Perfecting an offensive system centred around stars Karl Malone and John Stockton, Sloan was an old school mentor who finished his career with the third most wins by a coach in NBA history (1221), the sixth best winning percentage (.603) and 98 playoff wins.
“Jerry Sloan will always be synonymous with the Utah Jazz,” the team said in a statement.
Sloan was also a standout player before becoming a coach, playing 11 seasons with Chicago and Baltimore and making two All-Star appearances. He was the first player in Bulls’ history to have his number retired in 1978.
“Until Jordan came along, Sloan was Mr. Chicago Bull. Everyone knew that,” longtime Bulls reporter Sam Smith wrote in 2009.
Jerry Sloan watches Jeff Hornacek guard Michael Jordan of the Chicago Bulls duringthe 1997 NBA Finals.Source:Getty Images
Jordan tormented Sloan in 1998 too.Source:Getty Images
Tributes are pouring in from across the league, including Bulls great Scottie Pippen.
“I loved everything about Jerry Sloan, from the way he played to the way he coached,” Pippen wrote. “He was a tenacious competitor who represented the Bulls of the 70s so well. Jerry became one of my favourite coaches when he was on the 1996 Dream Team staff and it was an honour to learn from him.”
Spurs coach Gregg Popovoich, who recently passed Sloan in career wins to move into third sport all-time, told ESPN Sloan was “a mentor for me from afar until I got to know him. A man who suffered no fools, he possessed a humour, often disguised, and had a heart as big as the prairie”.
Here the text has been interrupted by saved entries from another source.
/-- **★ `dim B^{m+j}(A) − dim D^{m+j}(A) ≥ 4·C([K:ℚ]/2 + 1 − Rank(Φ), 2)·C(2m, j)`, `8m = [K:ℚ]`, FOR EVERY REALISATION OF A
PRIMITIVE CM TYPE OF A MULTIQUADRATIC CM FIELD** and every `j`: each of the `4·C(w, 2)` exceptional Weil lines `Δ` of the
biquadratic Weil CM subfields (conjugation-free balanced `2m`-sets, g46-#3) times each divisor monomial on `j` of the
`2m` conjugate pairs free of `Δ` is a distinct exceptional class in `H^{2(m+j)}(A)`.
[cite: MoonenZarhin1998WeilClasses, Criterion (Q2) (proof) and Remark (1)] [cite: Gordon1999HodgeAVSurvey, 9.2.2 and 5.13 (ii)]
[cite: Pohlmann1968, Thm. 1] [cite: Dodson1984, §3.1.1 Theorem] -/
theorem four_mul_choose_mul_choose_le_finrank_sub (hexp : ∀ g : K ≃ₐ[ℚ] K, g ^ 2 = 1) (φ₀ : K →+* ℂ)
    (Φ : CMType K) (hprim : IsPrimitive (ℂ ≃+* ℂ) Φ.1 φ₀) {m : ℕ} (hm : finrank ℚ K = 8 * m)
    (hA : IsCMTypeRealisation Φ A ι θ) (j : ℕ) :
    4 * Nat.choose (finrank ℚ K / 2 + 1 - cmTypeRank Φ) 2 * Nat.choose (2 * m) j ≤
      Module.finrank ℂ ↥(hodgeClassSpan (finrank ℚ K / 2) A.X (m + j)) -
        Module.finrank ℂ ↥(divisorClassesSpan A.X (finrank ℚ K / 2) (m + j)) := by
  haveI := Multiquadratic.isAbelianGalois_of_forall_sq_eq_one hexp
  rw [finrank_hodgeClassSpan_sub_finrank_divisorClassesSpan hA (m + j),
    ← ncard_indexFour_balanced_eq_choose_sub_cmTypeRank hexp φ₀ Φ, ← ncard_cosets_eq_four_mul hexp]
  have hm8 : finrank ℚ K / 8 = m := by rw [hm]; omega
  have hm4 : finrank ℚ K / 4 = 2 * m := by rw [hm]; omega
  have hm2 : finrank ℚ K / 2 = 4 * m := by rw [hm]; omega
  -- the coset family (a finite set of finsets of `Gal(K/ℚ)`)
  set 𝒞 : Set (Finset (K ≃ₐ[ℚ] K)) := {C | ∃ H : Subgroup (K ≃ₐ[ℚ] K), H.index = 4 ∧
      ((conjGal : K ≃ₐ[ℚ] K) ∉ H ∧ ∀ x : K ≃ₐ[ℚ] K, 2 * ((Finset.univ.filter fun s : K ≃ₐ[ℚ] K =>
        embOf φ₀ s ∈ Φ.1).filter fun t => x * t ∈ H).card = Nat.card H) ∧
      ∃ x : K ≃ₐ[ℚ] K, C = Finset.univ.filter fun t : K ≃ₐ[ℚ] K => x * t ∈ H} with h𝒞
  -- the Weil line of a coset and its free pairs
  set Δ : Finset (K ≃ₐ[ℚ] K) → Finset (K →+* ℂ) := fun C => C.image (embOf φ₀) with hΔ
  set S : Finset (K ≃ₐ[ℚ] K) → Finset (K →+* ℂ) := fun C =>
    Finset.univ.filter fun φ : K →+* ℂ => φ ∈ Φ.1 ∧ φ ∉ Δ C ∧ ComplexEmbedding.conjugate φ ∉ Δ C with hS
  set U : Finset (K ≃ₐ[ℚ] K) → Finset (K →+* ℂ) → Finset (K →+* ℂ) := fun C Q =>
    Δ C ∪ (Q ∪ Q.image ComplexEmbedding.conjugate) with hU
  -- facts about a member of the family
  have hfacts : ∀ C ∈ 𝒞, Δ C ∈ pohlmannSets Φ m \ pohlmannDivisorSets Φ m ∧
      (∀ φ ∈ Δ C, ComplexEmbedding.conjugate φ ∉ Δ C) ∧ (S C).card = 2 * m := by
    rintro C ⟨H, hH, ⟨hρ, hbal⟩, x, rfl⟩
    have h1 : Δ _ ∈ _ := hm8 ▸ image_coset_mem_pohlmannSets_diff hexp φ₀ Φ hprim hH hρ hbal x
    have hfree := conjugate_not_mem_image_coset hexp φ₀ hρ x
    refine ⟨h1, hfree, ?_⟩
    show (Finset.univ.filter fun φ : K →+* ℂ => φ ∈ Φ.1 ∧ φ ∉ Δ _ ∧ ComplexEmbedding.conjugate φ ∉ Δ _).card = 2 * m
    rw [card_freeComplement hfree]
    show finrank ℚ K / 2 - ((Finset.univ.filter fun t : K ≃ₐ[ℚ] K => x * t ∈ H).image (embOf φ₀)).card = 2 * m
    rw [card_image_coset φ₀ hH x, hm2, hm4]; omega
  -- `U C Q` is exceptional of degree `m + j`
  have hUmem : ∀ C ∈ 𝒞, ∀ Q ∈ (S C).powersetCard j, U C Q ∈ pohlmannSets Φ (m + j) \ pohlmannDivisorSets Φ (m + j) := by
    intro C hC Q hQ
    obtain ⟨hΔC, hfree, -⟩ := hfacts C hC
    rw [Finset.mem_powersetCard] at hQ
    have hQS : ∀ φ ∈ Q, φ ∈ Φ.1 ∧ φ ∉ Δ C ∧ ComplexEmbedding.conjugate φ ∉ Δ C := fun φ hφ => by
      have := hQ.1 hφ; simpa [hS] using this
    have hQΦ : ∀ φ ∈ Q, φ ∈ Φ.1 := fun φ hφ => (hQS φ hφ).1
    have hdisj : Disjoint (Δ C) (Q ∪ Q.image ComplexEmbedding.conjugate) := by
      rw [Finset.disjoint_right]
      intro φ hφ
      rcases Finset.mem_union.1 hφ with h | h
      · exact (hQS φ h).2.1
      · obtain ⟨ψ, hψ, rfl⟩ := Finset.mem_image.1 h
        exact (hQS ψ hψ).2.2
    have hE : Q ∪ Q.image ComplexEmbedding.conjugate ∈ pohlmannSets Φ j := by
      have := pohlmannDivisorSets_subset_pohlmannSets Φ Q.card (pairUnion_mem_pohlmannDivisorSets φ₀ hprim Q hQΦ)
      rwa [hQ.2] at this
    exact ⟨union_mem_pohlmannSets hΔC.1 hE hdisj,
      union_not_mem_pohlmannDivisorSets φ₀ hprim hΔC (fun φ hφ => conjugate_mem_pairUnion hφ) hdisj _⟩
  -- recovery: `Δ C` and `Q` from `U C Q`
  have hrecΔ : ∀ C ∈ 𝒞, ∀ Q ∈ (S C).powersetCard j,
      (U C Q).filter (fun φ => ComplexEmbedding.conjugate φ ∉ U C Q) = Δ C := by
    intro C hC Q hQ
    obtain ⟨-, hfree, -⟩ := hfacts C hC
    rw [Finset.mem_powersetCard] at hQ
    have hQS : ∀ φ ∈ Q, φ ∈ Φ.1 ∧ φ ∉ Δ C ∧ ComplexEmbedding.conjugate φ ∉ Δ C := fun φ hφ => by
      have := hQ.1 hφ; simpa [hS] using this
    have hdisj : Disjoint (Δ C) (Q ∪ Q.image ComplexEmbedding.conjugate) := by
      rw [Finset.disjoint_right]
      intro φ hφ
      rcases Finset.mem_union.1 hφ with h | h
      · exact (hQS φ h).2.1
      · obtain ⟨ψ, hψ, rfl⟩ := Finset.mem_image.1 h
        exact (hQS ψ hψ).2.2
    exact filter_union_eq_of_free hfree (fun φ hφ => conjugate_mem_pairUnion hφ) hdisj
  have hrecQ : ∀ C ∈ 𝒞, ∀ Q ∈ (S C).powersetCard j,
      ((U C Q) \ Δ C).filter (fun φ => φ ∈ Φ.1) = Q := by
    intro C hC Q hQ
    rw [Finset.mem_powersetCard] at hQ
    have hQS : ∀ φ ∈ Q, φ ∈ Φ.1 ∧ φ ∉ Δ C ∧ ComplexEmbedding.conjugate φ ∉ Δ C := fun φ hφ => by
      have := hQ.1 hφ; simpa [hS] using this
    have hdisj : Disjoint (Δ C) (Q ∪ Q.image ComplexEmbedding.conjugate) := by
      rw [Finset.disjoint_right]
      intro φ hφ
      rcases Finset.mem_union.1 hφ with h | h
      · exact (hQS φ h).2.1
      · obtain ⟨ψ, hψ, rfl⟩ := Finset.mem_image.1 h
        exact (hQS ψ hψ).2.2
    show ((Δ C ∪ (Q ∪ Q.image ComplexEmbedding.conjugate)) \ Δ C).filter (fun φ => φ ∈ Φ.1) = Q
    rw [sdiff_union_eq_of_disjoint hdisj]
    exact filter_pairUnion_eq fun φ hφ => (hQS φ hφ).1
  -- the family as a finite union
  have h𝒞fin : 𝒞.Finite := Set.toFinite _
  set 𝒞f : Finset (Finset (K ≃ₐ[ℚ] K)) := h𝒞fin.toFinset with h𝒞f
  have hmem𝒞f : ∀ {C}, C ∈ 𝒞f ↔ C ∈ 𝒞 := by intro C; exact Set.Finite.mem_toFinset h𝒞fin
  set F : Finset (K ≃ₐ[ℚ] K) → Finset (Finset (K →+* ℂ)) := fun C => ((S C).powersetCard j).image (U C) with hF
  have hdisjF : (↑𝒞f : Set (Finset (K ≃ₐ[ℚ] K))).PairwiseDisjoint F := by
    intro C hC C' hC' hne
    rw [Function.onFun, Finset.disjoint_left]
    intro V hV hV'
    simp only [hF, Finset.mem_image] at hV hV'
    obtain ⟨Q, hQ, rfl⟩ := hV
    obtain ⟨Q', hQ', hUU⟩ := hV'
    have hC𝒞 : C ∈ 𝒞 := hmem𝒞f.1 hC
    have hC'𝒞 : C' ∈ 𝒞 := hmem𝒞f.1 hC'
    have hΔeq : Δ C' = Δ C := by
      rw [← hrecΔ C hC𝒞 Q hQ, ← hrecΔ C' hC'𝒞 Q' hQ', hUU]
    have hinj : Function.Injective fun C : Finset (K ≃ₐ[ℚ] K) => C.image (embOf φ₀) := by
      intro C₁ C₂ h
      have h' : (embOf φ₀) '' (↑C₁ : Set (K ≃ₐ[ℚ] K)) = (embOf φ₀) '' ↑C₂ := by
        rw [← Finset.coe_image, ← Finset.coe_image]; exact congrArg _ h
      exact Finset.coe_inj.1 ((embOf_bijective φ₀).1.image_injective h')
    exact hne (hinj hΔeq).symm
  have hcardF : ∀ C ∈ 𝒞f, (F C).card = Nat.choose (2 * m) j := by
    intro C hC
    have hC𝒞 : C ∈ 𝒞 := hmem𝒞f.1 hC
    obtain ⟨-, -, hScard⟩ := hfacts C hC𝒞
    rw [hF, Finset.card_image_of_injOn, Finset.card_powersetCard, hScard]
    intro Q hQ Q' hQ' hQQ'
    have h1 := hrecQ C hC𝒞 Q hQ
    have h2 := hrecQ C hC𝒞 Q' hQ'
    rw [← h1, ← h2]
    exact congrArg (fun V => (V \ Δ C).filter fun φ => φ ∈ Φ.1) hQQ'
  have hsub : (↑(𝒞f.biUnion F) : Set (Finset (K →+* ℂ))) ⊆ pohlmannSets Φ (m + j) \ pohlmannDivisorSets Φ (m + j) := by
    intro V hV
    rw [Finset.mem_coe, Finset.mem_biUnion] at hV
    obtain ⟨C, hC, hV⟩ := hV
    simp only [hF, Finset.mem_image] at hV
    obtain ⟨Q, hQ, rfl⟩ := hV
    exact hUmem C (hmem𝒞f.1 hC) Q hQ
  have hcount : (𝒞f.biUnion F).card = 𝒞.ncard * Nat.choose (2 * m) j := by
    rw [Finset.card_biUnion hdisjF, Finset.sum_congr rfl hcardF, Finset.sum_const, smul_eq_mul,
      Set.ncard_eq_toFinset_card 𝒞 h𝒞fin]
  calc 𝒞.ncard * Nat.choose (2 * m) j = (↑(𝒞f.biUnion F) : Set (Finset (K →+* ℂ))).ncard := by
        rw [Set.ncard_coe_finset, hcount]
    _ ≤ (pohlmannSets Φ (m + j) \ pohlmannDivisorSets Φ (m + j)).ncard := Set.ncard_le_ncard hsub (Set.toFinite _)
Former Lakers, Knicks and Heat coach Pat Riley said: “It was a privilege to play against a Jerry Sloan coached team, I always knew that we would be severely tested. His overall philosophy on both sides of the ball was fundamentally solid and always one step ahead of the game.”
Prayers are with Jerry Sloan’s family today. The game lost a legend 🙏🏾
RIP to the great Jerry Sloan..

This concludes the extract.